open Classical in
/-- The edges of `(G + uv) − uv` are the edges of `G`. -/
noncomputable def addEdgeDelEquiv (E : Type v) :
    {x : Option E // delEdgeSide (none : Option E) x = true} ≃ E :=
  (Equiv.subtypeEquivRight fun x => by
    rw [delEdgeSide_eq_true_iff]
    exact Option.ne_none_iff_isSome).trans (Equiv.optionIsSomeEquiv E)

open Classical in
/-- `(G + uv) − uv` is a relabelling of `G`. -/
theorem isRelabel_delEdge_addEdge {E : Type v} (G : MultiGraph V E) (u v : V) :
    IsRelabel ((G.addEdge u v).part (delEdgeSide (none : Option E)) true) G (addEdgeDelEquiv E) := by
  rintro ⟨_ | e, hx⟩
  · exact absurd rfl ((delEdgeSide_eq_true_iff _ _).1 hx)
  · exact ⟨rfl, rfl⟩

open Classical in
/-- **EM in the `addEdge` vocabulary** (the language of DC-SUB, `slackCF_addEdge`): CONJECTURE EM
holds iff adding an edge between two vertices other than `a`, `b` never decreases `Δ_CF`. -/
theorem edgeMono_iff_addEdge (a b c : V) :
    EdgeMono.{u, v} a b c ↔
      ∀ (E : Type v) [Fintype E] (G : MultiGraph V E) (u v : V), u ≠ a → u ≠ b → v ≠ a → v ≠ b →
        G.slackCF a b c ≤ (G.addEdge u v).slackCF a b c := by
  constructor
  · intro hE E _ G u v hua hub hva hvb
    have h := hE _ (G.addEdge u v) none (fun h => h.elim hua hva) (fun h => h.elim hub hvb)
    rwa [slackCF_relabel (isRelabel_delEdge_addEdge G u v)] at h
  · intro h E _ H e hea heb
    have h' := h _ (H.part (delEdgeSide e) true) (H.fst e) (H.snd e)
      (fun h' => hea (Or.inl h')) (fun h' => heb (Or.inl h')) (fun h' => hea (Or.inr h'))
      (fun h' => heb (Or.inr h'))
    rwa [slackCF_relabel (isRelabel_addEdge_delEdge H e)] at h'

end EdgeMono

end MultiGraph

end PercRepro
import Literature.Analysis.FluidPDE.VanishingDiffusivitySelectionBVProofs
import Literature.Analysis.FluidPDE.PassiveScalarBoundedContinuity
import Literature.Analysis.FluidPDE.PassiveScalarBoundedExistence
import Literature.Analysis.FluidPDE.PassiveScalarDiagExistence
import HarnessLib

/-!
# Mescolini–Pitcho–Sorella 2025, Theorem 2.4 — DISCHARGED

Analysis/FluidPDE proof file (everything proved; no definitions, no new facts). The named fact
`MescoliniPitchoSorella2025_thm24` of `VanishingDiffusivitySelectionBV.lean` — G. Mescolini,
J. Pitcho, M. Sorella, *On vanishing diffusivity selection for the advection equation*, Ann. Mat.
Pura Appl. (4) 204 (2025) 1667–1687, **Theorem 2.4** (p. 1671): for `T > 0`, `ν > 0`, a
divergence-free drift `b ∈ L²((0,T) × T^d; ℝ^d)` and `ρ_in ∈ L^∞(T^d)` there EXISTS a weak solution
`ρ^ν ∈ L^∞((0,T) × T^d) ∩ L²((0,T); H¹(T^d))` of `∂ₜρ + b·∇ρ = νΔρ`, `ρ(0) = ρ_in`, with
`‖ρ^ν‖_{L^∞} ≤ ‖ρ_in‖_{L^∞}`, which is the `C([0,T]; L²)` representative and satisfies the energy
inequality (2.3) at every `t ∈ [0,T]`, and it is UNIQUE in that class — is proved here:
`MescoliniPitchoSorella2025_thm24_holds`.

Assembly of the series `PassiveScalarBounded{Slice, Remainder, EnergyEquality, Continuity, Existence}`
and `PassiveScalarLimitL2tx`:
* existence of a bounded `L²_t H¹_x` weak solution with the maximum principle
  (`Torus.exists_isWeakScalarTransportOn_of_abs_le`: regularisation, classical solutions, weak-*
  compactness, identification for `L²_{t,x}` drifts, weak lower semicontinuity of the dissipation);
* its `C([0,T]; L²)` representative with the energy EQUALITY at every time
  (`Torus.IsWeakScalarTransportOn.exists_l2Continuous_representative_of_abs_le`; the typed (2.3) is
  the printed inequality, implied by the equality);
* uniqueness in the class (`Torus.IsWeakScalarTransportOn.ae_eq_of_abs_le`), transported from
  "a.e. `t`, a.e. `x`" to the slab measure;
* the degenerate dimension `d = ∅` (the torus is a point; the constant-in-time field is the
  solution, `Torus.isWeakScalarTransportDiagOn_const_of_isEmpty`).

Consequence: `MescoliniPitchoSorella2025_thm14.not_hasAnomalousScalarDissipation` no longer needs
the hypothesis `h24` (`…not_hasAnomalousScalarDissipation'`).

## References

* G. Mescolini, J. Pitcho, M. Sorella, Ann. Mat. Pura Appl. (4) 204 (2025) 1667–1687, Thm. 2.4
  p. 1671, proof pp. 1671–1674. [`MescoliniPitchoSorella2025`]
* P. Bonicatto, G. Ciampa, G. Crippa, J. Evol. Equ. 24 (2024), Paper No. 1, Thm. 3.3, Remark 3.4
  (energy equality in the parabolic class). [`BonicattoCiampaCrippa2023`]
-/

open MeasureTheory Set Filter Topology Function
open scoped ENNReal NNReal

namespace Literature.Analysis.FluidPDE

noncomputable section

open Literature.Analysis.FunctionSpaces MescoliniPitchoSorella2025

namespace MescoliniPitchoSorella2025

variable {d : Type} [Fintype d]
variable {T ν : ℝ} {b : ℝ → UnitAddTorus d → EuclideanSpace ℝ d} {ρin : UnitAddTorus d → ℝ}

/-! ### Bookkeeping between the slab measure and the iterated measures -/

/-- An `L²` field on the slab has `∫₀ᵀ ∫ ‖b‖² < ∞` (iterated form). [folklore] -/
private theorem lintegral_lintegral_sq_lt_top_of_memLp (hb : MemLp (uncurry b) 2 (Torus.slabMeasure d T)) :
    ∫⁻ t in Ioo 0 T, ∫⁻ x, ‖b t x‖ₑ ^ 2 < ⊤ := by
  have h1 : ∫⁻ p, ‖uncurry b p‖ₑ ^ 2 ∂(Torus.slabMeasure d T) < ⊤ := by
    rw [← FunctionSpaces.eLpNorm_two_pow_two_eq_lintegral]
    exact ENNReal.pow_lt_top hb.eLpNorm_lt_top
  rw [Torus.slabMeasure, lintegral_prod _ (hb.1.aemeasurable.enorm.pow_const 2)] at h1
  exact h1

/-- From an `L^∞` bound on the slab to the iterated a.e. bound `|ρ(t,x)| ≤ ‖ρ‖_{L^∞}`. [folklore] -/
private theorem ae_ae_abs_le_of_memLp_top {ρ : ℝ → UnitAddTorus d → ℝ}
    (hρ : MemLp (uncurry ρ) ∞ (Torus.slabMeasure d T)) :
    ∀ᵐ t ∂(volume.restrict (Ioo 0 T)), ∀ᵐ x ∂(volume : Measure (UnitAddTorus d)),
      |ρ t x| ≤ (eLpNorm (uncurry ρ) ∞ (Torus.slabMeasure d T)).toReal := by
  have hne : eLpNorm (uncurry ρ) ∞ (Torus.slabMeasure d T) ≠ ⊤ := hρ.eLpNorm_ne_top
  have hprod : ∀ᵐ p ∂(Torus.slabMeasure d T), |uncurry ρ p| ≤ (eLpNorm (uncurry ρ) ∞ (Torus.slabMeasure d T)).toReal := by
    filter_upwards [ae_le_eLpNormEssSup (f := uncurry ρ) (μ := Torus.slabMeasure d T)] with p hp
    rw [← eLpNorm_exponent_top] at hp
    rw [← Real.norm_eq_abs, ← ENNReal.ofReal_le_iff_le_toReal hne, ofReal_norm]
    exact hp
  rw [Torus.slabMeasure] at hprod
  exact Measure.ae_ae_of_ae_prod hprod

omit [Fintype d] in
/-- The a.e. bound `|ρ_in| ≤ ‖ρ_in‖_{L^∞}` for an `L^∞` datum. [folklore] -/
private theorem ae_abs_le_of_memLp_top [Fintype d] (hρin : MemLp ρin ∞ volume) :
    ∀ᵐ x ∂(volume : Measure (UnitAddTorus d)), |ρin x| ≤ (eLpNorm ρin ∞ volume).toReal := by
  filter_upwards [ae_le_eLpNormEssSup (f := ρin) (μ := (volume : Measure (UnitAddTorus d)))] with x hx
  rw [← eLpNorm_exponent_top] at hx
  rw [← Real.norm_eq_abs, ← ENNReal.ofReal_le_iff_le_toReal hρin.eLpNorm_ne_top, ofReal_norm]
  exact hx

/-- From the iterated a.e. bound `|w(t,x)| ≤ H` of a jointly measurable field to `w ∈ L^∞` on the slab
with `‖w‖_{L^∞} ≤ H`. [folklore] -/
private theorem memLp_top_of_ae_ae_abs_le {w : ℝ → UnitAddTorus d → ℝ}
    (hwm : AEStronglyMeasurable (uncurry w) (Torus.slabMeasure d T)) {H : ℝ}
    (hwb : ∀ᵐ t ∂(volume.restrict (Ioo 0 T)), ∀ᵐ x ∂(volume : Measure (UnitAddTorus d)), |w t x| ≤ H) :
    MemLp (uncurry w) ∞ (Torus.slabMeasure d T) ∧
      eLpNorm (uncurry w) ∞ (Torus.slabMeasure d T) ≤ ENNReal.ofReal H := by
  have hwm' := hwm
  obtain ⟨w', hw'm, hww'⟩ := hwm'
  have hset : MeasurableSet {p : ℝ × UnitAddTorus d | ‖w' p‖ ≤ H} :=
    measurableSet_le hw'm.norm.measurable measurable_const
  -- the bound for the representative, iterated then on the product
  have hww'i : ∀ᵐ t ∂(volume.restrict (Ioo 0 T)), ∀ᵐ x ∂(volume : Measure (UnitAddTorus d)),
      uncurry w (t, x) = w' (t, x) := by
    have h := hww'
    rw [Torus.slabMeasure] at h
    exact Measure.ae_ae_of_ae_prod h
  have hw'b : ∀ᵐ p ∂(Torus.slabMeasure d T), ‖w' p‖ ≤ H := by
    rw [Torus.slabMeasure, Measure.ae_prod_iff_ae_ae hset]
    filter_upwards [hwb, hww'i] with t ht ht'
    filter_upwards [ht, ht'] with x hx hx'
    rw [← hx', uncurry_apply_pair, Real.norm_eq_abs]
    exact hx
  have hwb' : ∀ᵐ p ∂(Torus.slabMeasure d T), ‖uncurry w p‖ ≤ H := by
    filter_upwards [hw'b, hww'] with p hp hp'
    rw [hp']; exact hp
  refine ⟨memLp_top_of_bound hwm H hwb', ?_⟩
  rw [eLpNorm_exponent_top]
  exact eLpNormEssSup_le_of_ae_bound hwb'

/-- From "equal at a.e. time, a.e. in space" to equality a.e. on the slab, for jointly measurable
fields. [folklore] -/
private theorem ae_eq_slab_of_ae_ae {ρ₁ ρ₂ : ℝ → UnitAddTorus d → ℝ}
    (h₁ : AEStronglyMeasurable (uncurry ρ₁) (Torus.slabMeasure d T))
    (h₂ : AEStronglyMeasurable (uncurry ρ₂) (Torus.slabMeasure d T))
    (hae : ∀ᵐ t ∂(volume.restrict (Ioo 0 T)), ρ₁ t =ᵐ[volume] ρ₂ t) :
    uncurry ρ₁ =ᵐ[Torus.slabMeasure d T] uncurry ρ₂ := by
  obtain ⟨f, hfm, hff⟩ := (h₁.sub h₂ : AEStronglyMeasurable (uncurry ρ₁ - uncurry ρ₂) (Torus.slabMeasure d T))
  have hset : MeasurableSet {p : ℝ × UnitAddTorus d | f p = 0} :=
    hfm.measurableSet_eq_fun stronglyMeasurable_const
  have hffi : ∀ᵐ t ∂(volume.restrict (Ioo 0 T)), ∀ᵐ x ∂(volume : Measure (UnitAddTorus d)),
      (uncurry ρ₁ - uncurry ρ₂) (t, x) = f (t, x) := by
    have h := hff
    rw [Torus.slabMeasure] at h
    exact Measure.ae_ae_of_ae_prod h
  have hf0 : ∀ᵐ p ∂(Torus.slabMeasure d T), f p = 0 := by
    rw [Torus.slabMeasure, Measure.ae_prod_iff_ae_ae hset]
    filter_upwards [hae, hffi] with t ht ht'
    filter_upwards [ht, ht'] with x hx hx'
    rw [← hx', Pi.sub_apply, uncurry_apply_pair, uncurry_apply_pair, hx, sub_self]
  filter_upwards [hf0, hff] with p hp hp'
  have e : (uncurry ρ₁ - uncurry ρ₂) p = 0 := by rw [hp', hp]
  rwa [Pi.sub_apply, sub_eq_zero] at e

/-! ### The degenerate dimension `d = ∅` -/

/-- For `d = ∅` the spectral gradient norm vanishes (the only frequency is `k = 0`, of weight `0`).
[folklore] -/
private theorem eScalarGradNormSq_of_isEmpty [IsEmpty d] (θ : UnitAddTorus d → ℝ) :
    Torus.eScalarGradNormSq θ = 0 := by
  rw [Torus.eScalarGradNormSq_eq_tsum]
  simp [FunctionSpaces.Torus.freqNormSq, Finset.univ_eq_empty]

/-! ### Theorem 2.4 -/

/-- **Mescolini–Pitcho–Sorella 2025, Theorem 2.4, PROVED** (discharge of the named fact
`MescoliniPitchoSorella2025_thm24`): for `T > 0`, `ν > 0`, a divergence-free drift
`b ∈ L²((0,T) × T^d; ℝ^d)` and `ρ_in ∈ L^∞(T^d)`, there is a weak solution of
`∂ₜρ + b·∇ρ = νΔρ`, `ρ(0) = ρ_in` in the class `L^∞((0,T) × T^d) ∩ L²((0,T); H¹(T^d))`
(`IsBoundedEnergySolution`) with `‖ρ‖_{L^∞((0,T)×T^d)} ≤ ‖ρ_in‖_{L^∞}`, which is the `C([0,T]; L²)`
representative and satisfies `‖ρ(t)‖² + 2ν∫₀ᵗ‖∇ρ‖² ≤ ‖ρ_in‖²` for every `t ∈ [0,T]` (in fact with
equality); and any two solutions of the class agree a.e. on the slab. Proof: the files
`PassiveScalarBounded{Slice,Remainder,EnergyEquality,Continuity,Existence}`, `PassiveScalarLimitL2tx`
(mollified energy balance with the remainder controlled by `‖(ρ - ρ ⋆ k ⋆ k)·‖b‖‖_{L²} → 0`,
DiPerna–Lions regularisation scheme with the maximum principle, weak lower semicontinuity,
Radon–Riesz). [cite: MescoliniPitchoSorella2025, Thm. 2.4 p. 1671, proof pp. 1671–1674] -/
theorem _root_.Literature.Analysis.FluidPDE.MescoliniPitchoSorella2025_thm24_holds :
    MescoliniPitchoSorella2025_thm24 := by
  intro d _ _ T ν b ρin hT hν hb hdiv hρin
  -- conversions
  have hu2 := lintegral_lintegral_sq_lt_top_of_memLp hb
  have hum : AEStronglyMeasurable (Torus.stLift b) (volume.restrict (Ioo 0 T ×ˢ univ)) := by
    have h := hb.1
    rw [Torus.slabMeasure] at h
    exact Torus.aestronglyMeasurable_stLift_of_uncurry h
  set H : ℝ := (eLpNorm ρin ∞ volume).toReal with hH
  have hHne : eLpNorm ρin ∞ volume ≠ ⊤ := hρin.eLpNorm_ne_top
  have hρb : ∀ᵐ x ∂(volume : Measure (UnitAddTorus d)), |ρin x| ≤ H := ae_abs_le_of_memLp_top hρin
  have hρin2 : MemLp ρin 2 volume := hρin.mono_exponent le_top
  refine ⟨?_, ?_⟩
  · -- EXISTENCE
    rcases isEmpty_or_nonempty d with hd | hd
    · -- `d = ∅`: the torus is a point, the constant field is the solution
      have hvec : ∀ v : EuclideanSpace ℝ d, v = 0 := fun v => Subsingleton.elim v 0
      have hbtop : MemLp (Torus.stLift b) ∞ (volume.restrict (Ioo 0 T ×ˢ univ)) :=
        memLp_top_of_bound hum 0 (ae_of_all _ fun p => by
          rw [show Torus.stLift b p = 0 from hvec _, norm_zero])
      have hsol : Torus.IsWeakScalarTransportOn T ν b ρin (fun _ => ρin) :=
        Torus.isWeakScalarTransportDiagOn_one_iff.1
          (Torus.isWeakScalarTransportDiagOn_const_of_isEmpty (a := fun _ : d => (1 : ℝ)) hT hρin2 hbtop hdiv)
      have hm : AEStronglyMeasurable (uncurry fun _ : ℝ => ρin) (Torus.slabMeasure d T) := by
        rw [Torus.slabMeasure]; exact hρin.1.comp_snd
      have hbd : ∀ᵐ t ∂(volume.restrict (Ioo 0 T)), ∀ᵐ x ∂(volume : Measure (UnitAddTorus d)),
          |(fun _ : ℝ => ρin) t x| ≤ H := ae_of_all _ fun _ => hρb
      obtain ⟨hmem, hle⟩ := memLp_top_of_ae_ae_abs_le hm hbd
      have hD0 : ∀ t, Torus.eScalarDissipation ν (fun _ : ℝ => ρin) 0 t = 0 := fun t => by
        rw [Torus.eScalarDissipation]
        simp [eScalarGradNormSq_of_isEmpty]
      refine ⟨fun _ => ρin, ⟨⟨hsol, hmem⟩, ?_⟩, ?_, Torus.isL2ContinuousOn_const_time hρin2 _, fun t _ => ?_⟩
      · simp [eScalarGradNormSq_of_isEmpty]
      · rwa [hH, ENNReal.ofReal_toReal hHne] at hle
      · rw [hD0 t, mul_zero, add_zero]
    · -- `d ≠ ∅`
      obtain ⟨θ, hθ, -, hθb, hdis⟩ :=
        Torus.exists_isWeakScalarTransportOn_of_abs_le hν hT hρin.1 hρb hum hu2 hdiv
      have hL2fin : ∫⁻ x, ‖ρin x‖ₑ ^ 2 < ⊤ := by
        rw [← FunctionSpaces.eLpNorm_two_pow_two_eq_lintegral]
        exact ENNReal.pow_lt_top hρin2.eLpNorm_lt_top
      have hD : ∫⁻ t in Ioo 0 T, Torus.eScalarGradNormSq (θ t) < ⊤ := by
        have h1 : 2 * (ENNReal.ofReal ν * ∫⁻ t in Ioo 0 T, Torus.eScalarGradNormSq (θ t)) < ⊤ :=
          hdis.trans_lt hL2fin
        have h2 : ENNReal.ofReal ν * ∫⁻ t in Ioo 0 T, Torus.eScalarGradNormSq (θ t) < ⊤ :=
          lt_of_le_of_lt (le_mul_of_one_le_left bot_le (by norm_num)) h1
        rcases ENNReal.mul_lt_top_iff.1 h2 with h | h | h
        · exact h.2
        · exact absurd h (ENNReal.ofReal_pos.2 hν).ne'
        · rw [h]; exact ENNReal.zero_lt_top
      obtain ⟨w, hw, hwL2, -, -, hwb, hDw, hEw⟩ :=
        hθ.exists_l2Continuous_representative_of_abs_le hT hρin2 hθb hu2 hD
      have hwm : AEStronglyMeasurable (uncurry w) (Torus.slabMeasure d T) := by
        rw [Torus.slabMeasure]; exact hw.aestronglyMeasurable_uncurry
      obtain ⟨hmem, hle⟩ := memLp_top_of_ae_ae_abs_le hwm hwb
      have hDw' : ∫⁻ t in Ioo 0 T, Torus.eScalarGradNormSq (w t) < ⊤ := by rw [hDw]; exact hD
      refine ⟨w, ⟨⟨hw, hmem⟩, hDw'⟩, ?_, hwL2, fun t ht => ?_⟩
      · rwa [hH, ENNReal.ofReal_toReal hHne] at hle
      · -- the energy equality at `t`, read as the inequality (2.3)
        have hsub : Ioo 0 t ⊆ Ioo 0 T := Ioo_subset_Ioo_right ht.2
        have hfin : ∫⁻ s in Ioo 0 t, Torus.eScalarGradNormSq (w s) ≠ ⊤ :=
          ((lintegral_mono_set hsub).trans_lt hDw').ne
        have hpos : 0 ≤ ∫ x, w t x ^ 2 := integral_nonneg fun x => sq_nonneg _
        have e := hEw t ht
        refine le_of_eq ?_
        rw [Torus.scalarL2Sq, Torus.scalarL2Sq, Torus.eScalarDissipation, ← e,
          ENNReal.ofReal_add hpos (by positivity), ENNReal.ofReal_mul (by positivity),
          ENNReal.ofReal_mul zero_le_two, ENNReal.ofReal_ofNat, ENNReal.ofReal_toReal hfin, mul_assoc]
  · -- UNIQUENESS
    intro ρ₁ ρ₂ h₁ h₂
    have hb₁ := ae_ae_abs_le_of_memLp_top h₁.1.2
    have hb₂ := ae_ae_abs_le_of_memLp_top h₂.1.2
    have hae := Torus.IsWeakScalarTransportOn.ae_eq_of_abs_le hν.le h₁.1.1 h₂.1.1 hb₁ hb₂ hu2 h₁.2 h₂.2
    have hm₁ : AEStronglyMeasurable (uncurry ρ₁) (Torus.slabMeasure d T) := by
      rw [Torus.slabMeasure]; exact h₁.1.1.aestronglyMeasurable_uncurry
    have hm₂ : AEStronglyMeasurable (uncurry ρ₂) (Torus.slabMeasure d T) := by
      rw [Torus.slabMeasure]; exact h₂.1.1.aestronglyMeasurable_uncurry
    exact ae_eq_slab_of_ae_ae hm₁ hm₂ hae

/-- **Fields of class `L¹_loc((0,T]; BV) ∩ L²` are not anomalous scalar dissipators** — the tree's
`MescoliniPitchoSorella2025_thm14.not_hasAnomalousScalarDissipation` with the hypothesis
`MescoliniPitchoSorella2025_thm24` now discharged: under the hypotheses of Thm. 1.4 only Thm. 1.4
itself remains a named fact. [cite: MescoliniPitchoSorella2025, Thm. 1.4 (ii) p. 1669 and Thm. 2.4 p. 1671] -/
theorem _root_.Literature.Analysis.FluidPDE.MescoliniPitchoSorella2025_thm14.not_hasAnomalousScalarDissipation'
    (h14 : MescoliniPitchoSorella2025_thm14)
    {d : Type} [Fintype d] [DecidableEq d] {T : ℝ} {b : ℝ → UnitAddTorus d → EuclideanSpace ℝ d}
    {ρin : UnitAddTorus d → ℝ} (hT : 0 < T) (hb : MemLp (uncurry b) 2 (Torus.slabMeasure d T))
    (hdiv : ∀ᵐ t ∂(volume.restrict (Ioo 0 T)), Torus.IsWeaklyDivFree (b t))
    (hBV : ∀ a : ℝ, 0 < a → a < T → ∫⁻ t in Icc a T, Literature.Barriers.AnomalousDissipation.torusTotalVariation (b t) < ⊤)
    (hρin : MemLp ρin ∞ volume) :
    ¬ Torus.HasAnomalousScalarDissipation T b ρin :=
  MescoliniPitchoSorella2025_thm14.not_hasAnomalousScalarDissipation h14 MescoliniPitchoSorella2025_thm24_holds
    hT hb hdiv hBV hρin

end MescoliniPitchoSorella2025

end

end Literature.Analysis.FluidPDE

· · · ·

Task brief
What are the lines from the one with "hT hb hdiv hBV hρin" through the last line of the records above? Quote them exactly and add nothing.

Solution
    hT hb hdiv hBV hρin

end MescoliniPitchoSorella2025

end

end Literature.Analysis.FluidPDE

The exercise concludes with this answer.